START EXTRACTED ENTRIES

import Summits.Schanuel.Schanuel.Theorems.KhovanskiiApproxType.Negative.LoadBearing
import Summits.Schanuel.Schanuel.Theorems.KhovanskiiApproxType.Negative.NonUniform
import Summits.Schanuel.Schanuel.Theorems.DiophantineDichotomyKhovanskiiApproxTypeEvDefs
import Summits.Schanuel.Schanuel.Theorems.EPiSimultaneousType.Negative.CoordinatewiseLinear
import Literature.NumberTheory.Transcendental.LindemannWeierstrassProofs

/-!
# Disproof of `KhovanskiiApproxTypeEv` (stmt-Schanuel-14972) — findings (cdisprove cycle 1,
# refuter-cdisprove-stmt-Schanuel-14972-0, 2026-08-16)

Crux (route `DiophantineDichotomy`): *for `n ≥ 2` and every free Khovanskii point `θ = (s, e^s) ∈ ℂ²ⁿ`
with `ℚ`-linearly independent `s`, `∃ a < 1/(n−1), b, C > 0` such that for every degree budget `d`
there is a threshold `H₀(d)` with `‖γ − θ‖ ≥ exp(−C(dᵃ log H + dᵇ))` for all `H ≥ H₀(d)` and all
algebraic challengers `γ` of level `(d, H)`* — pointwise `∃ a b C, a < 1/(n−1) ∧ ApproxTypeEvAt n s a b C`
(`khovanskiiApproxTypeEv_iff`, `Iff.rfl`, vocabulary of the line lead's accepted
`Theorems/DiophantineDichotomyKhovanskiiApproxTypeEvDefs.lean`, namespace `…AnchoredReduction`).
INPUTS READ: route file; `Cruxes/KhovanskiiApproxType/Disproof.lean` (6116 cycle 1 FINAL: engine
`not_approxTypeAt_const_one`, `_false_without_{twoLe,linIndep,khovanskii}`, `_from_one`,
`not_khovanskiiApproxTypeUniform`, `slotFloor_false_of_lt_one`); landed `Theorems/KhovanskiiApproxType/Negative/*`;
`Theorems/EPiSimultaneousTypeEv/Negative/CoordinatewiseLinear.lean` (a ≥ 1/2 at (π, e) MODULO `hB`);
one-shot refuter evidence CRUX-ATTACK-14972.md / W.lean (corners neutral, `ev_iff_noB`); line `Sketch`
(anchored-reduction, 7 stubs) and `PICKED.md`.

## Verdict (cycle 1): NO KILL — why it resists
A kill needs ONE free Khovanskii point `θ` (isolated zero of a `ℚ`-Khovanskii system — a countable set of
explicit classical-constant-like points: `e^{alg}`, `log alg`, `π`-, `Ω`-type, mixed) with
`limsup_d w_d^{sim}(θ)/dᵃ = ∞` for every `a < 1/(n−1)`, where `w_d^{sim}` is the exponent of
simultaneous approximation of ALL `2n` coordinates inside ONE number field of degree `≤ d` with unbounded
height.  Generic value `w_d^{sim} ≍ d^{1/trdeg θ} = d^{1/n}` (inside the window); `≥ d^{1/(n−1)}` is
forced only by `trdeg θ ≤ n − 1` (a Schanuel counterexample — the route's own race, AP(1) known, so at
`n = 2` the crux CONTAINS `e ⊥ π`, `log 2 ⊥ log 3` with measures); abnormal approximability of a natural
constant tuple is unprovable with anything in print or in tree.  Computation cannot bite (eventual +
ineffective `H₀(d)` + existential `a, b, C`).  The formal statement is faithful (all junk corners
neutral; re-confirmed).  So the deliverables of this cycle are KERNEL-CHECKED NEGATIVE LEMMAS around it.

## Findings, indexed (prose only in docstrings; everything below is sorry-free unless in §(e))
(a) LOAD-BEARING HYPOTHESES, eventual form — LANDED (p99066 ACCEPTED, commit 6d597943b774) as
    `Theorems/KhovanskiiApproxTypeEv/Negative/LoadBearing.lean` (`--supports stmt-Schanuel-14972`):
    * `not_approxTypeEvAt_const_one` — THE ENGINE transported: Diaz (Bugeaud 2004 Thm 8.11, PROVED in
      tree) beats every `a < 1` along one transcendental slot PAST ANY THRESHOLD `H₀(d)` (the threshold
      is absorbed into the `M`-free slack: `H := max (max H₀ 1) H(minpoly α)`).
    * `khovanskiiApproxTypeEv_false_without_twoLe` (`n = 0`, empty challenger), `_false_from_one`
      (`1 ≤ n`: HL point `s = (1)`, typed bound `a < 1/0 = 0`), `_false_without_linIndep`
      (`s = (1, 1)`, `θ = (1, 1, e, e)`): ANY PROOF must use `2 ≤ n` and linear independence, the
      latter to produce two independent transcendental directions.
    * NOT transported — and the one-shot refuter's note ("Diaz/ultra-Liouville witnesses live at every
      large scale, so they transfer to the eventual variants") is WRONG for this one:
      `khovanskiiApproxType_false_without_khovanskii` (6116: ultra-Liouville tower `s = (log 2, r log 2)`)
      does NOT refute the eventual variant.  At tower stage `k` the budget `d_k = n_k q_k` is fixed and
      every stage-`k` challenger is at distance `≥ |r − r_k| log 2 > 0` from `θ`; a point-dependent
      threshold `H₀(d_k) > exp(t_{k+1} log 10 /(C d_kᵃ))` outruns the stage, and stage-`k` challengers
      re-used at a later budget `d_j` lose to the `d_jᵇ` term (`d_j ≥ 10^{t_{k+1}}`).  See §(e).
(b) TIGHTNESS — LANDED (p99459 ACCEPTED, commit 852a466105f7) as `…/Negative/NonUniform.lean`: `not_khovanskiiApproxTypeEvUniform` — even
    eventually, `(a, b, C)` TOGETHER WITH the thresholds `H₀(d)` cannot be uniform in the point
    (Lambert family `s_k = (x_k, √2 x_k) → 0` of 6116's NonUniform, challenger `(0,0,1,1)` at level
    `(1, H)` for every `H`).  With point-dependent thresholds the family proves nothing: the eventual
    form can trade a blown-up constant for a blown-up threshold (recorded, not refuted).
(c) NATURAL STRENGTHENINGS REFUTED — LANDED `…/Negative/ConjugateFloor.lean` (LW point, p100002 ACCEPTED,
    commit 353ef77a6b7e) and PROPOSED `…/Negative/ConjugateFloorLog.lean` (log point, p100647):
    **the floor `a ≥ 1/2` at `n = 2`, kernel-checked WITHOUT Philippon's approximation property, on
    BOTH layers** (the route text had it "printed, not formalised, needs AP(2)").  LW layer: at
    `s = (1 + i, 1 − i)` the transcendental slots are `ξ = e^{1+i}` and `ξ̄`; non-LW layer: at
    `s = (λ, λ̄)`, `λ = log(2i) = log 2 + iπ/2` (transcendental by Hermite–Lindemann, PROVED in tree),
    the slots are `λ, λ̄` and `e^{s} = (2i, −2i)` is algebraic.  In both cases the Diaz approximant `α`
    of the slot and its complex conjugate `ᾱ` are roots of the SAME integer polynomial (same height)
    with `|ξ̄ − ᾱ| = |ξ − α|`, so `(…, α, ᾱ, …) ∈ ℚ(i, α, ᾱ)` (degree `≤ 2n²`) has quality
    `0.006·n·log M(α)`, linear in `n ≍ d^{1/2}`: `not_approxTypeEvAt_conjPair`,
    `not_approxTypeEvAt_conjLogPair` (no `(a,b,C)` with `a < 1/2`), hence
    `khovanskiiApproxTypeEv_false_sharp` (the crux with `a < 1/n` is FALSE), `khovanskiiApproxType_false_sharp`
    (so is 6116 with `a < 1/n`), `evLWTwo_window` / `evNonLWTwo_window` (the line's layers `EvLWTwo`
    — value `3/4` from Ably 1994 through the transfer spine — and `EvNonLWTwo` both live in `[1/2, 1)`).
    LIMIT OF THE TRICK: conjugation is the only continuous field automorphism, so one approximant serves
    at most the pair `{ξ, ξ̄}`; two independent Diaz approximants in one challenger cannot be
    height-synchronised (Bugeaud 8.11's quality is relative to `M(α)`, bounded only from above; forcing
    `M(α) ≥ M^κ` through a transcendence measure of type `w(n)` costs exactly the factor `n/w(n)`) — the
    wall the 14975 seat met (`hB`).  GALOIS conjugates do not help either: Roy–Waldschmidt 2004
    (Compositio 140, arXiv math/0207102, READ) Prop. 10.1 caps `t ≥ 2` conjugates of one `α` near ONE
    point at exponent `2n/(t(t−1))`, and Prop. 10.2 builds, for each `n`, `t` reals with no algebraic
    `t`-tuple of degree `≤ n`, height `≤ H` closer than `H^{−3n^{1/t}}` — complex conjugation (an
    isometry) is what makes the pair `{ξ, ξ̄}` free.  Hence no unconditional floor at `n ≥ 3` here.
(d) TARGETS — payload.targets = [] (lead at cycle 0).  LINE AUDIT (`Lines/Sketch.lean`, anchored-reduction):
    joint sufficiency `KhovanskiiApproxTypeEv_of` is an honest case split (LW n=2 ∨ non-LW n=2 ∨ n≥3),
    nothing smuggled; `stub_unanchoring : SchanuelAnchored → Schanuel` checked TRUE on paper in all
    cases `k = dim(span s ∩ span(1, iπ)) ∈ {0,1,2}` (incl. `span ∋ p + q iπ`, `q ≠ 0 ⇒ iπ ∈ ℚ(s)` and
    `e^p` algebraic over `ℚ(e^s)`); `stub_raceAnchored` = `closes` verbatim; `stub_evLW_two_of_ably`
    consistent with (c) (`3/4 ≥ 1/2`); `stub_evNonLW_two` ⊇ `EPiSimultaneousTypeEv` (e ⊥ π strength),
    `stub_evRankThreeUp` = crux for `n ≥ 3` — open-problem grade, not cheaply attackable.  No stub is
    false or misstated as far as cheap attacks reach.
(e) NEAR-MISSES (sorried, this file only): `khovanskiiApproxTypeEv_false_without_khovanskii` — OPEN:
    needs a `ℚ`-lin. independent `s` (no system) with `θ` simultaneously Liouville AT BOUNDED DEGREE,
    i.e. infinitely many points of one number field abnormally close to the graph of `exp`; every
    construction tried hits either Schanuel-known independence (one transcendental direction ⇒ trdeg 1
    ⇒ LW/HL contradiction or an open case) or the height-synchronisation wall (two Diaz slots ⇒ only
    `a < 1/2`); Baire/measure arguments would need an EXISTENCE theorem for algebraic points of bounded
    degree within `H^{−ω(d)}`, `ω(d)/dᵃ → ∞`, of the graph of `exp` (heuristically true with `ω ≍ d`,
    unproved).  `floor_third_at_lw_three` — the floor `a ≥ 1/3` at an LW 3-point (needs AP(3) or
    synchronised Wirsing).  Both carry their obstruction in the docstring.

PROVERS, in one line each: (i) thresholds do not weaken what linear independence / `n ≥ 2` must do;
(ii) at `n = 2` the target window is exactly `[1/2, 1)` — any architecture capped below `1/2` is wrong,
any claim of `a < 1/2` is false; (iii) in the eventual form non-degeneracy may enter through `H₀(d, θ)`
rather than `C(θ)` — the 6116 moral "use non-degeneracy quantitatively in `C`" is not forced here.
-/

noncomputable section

END EXTRACTED ENTRIES
START EXTRACTED ENTRIES

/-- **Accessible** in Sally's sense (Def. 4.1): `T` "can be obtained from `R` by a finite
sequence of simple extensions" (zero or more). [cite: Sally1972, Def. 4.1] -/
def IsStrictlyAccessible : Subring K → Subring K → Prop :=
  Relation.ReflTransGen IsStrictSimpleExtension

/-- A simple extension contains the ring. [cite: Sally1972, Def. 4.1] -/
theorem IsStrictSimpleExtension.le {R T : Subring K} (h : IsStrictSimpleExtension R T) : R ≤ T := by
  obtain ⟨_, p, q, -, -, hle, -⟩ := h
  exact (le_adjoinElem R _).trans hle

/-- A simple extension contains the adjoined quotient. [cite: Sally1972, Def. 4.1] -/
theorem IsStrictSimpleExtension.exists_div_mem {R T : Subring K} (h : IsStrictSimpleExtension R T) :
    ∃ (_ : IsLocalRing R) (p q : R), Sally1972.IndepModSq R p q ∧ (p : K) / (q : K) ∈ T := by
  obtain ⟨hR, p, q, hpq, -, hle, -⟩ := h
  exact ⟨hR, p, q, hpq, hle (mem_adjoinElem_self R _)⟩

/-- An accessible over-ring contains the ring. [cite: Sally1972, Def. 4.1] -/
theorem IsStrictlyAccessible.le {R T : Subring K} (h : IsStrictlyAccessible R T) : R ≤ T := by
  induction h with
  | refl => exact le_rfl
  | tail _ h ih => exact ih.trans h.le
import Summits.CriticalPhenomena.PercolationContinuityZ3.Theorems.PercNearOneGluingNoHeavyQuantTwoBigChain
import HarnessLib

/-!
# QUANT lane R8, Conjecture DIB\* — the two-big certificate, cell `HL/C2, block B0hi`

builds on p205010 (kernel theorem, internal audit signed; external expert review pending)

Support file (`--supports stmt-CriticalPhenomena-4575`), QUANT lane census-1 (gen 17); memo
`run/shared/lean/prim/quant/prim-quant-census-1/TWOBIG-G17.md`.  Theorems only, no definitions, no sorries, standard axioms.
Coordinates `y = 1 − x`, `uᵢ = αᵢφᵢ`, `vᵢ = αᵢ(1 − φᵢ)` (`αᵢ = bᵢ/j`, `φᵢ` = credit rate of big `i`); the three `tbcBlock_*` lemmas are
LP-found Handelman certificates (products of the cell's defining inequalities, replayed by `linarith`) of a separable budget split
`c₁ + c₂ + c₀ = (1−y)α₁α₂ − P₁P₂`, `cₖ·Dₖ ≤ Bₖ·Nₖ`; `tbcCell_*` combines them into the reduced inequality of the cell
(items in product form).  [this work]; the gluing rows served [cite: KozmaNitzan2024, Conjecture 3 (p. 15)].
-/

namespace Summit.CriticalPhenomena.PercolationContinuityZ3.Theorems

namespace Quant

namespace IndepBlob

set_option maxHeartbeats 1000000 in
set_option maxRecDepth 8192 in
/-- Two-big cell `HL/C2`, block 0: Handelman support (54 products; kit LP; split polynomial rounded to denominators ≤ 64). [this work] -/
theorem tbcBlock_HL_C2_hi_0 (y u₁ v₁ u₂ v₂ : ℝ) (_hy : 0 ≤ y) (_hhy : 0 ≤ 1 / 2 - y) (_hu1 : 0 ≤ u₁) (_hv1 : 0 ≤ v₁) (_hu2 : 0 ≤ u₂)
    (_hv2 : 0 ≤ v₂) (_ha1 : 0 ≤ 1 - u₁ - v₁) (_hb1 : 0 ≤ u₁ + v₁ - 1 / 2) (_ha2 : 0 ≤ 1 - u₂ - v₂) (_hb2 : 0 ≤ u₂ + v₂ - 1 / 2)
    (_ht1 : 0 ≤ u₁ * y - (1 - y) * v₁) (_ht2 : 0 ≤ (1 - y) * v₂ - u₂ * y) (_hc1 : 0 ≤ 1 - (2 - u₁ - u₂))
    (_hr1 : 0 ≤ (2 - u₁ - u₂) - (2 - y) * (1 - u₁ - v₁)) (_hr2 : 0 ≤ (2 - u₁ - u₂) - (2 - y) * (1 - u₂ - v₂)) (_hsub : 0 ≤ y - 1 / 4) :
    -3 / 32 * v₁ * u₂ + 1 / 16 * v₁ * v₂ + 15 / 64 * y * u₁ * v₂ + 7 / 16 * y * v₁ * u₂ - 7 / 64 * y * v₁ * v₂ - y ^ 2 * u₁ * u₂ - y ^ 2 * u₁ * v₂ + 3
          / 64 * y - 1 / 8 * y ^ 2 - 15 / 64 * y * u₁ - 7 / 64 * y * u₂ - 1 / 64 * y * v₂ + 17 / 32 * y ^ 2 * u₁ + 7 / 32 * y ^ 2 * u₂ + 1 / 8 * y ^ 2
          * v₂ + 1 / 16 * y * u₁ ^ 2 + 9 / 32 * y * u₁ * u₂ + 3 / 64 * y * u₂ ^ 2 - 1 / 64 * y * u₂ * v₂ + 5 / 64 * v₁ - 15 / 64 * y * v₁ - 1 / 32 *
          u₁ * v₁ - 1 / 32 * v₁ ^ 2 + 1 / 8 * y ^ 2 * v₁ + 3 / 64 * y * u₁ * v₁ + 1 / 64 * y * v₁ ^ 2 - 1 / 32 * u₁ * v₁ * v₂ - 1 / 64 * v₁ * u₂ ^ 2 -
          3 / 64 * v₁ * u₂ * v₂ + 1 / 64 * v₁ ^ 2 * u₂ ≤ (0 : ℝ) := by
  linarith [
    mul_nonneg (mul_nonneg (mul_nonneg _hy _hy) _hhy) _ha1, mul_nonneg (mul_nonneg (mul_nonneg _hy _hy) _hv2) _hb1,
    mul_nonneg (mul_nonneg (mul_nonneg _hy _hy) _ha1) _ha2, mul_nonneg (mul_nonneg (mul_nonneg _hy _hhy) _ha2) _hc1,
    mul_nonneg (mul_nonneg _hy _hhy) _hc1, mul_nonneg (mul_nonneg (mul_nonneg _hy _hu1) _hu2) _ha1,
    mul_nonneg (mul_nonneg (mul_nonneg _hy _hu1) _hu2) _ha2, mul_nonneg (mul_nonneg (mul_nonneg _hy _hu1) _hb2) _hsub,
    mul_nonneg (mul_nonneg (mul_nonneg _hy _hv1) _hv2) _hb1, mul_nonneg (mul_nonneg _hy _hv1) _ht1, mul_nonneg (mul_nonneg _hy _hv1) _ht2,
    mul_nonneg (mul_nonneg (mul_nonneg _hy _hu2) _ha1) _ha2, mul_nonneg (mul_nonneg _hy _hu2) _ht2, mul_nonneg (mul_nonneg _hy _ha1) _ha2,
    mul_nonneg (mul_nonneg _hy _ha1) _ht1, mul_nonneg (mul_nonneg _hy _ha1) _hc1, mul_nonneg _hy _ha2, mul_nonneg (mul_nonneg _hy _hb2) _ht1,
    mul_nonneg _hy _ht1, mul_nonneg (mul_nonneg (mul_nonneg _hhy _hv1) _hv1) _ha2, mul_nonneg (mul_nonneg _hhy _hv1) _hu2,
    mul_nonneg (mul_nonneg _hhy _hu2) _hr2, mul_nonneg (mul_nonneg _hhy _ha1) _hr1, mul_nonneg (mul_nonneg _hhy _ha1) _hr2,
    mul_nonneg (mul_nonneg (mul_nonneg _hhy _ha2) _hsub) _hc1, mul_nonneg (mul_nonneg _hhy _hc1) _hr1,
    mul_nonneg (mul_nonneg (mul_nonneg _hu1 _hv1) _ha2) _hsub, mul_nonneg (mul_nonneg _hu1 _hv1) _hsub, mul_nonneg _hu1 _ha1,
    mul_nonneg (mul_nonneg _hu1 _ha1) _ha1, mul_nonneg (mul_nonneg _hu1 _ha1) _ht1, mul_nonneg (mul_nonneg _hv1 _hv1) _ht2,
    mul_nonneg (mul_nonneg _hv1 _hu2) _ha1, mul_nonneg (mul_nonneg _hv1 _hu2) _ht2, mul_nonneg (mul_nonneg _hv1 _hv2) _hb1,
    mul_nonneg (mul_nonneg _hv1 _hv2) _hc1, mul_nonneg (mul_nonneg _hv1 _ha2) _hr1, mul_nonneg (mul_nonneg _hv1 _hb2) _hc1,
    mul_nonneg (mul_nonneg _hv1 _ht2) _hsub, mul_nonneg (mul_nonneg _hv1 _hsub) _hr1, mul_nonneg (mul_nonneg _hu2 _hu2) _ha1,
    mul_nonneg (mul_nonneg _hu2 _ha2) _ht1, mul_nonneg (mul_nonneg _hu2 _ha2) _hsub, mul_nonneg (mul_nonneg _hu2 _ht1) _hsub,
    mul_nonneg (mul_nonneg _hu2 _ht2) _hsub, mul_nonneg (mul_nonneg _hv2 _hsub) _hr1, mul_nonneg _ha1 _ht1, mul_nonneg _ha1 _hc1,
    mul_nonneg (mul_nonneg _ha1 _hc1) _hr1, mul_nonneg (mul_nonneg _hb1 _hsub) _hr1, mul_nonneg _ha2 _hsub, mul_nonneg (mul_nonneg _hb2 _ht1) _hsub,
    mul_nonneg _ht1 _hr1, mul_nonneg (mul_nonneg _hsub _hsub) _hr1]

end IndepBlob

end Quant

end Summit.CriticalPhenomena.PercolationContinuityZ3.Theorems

END EXTRACTED ENTRIES
START EXTRACTED ENTRIES

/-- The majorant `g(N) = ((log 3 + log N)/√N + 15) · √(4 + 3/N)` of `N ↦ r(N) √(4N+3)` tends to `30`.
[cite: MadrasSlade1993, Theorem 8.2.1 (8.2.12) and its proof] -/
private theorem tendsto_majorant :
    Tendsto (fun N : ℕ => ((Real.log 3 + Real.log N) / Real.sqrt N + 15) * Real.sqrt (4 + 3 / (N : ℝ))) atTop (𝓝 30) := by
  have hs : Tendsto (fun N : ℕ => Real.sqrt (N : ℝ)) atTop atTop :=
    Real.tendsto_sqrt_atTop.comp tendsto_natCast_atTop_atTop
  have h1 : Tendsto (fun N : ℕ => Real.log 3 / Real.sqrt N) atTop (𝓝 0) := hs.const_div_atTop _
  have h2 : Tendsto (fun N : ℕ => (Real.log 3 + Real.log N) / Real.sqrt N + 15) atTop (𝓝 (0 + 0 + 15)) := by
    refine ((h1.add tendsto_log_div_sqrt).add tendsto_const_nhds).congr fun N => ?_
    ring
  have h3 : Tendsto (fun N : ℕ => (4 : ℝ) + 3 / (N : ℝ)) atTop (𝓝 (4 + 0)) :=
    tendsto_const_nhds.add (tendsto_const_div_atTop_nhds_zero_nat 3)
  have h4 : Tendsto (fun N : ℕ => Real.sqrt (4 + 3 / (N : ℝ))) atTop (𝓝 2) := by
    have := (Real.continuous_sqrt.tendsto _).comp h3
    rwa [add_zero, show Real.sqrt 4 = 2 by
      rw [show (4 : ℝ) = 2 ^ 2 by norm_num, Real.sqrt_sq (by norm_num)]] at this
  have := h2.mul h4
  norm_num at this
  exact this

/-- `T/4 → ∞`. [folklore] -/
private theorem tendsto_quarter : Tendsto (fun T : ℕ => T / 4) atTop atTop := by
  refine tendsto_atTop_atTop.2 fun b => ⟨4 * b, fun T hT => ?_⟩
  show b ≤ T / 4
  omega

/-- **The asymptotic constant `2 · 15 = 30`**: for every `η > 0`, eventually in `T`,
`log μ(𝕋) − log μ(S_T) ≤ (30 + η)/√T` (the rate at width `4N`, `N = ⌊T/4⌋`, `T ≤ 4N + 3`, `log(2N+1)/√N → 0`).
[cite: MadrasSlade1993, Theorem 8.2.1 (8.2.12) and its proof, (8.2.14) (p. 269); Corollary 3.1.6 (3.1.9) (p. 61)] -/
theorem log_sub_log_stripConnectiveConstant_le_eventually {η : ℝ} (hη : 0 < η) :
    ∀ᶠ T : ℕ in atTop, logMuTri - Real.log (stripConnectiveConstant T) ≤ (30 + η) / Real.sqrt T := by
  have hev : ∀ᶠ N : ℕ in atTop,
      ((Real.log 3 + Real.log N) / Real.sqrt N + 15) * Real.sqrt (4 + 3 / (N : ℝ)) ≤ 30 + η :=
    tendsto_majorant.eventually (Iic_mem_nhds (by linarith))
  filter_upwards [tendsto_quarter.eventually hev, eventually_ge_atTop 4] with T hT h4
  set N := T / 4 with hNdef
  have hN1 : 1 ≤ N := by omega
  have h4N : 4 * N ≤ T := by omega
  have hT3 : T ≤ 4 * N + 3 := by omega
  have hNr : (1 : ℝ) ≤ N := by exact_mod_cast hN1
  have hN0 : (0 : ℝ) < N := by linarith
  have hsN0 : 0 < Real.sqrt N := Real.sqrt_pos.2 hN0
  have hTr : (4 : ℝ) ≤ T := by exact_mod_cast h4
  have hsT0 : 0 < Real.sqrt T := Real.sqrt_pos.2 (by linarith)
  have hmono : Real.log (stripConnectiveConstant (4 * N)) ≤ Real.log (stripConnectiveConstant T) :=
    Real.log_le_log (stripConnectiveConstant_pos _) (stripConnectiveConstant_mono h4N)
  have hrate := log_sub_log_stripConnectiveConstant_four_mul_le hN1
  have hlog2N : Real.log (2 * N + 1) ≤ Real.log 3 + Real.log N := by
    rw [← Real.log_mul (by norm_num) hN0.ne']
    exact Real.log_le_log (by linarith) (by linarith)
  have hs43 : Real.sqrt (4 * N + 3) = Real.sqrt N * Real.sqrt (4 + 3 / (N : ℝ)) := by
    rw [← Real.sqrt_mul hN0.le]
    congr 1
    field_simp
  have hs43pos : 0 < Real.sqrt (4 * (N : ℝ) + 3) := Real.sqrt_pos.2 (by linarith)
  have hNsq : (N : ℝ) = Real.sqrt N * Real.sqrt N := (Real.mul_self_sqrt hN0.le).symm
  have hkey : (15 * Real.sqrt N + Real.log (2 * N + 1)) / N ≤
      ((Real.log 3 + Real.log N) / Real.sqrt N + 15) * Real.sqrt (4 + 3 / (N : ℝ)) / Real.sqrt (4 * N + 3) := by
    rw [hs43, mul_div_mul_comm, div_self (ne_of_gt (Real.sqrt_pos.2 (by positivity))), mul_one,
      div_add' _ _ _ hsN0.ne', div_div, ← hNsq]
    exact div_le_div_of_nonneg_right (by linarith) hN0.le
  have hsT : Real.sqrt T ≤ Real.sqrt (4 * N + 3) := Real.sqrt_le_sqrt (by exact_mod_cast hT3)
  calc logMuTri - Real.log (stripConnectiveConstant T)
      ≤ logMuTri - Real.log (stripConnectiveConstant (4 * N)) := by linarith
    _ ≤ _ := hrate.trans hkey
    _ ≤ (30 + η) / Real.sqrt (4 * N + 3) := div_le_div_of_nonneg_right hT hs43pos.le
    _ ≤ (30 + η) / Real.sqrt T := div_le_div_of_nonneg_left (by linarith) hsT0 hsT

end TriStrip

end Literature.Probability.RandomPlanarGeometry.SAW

END EXTRACTED ENTRIES

Report each line of the data in which "through" occurs.

RESPONSE:
    — value `3/4` from Ably 1994 through the transfer spine — and `EvNonLWTwo` both live in `[1/2, 1)`).
    `M(α) ≥ M^κ` through a transcendence measure of type `w(n)` costs exactly the factor `n/w(n)`) — the
any claim of `a < 1/2` is false; (iii) in the eventual form non-degeneracy may enter through `H₀(d, θ)`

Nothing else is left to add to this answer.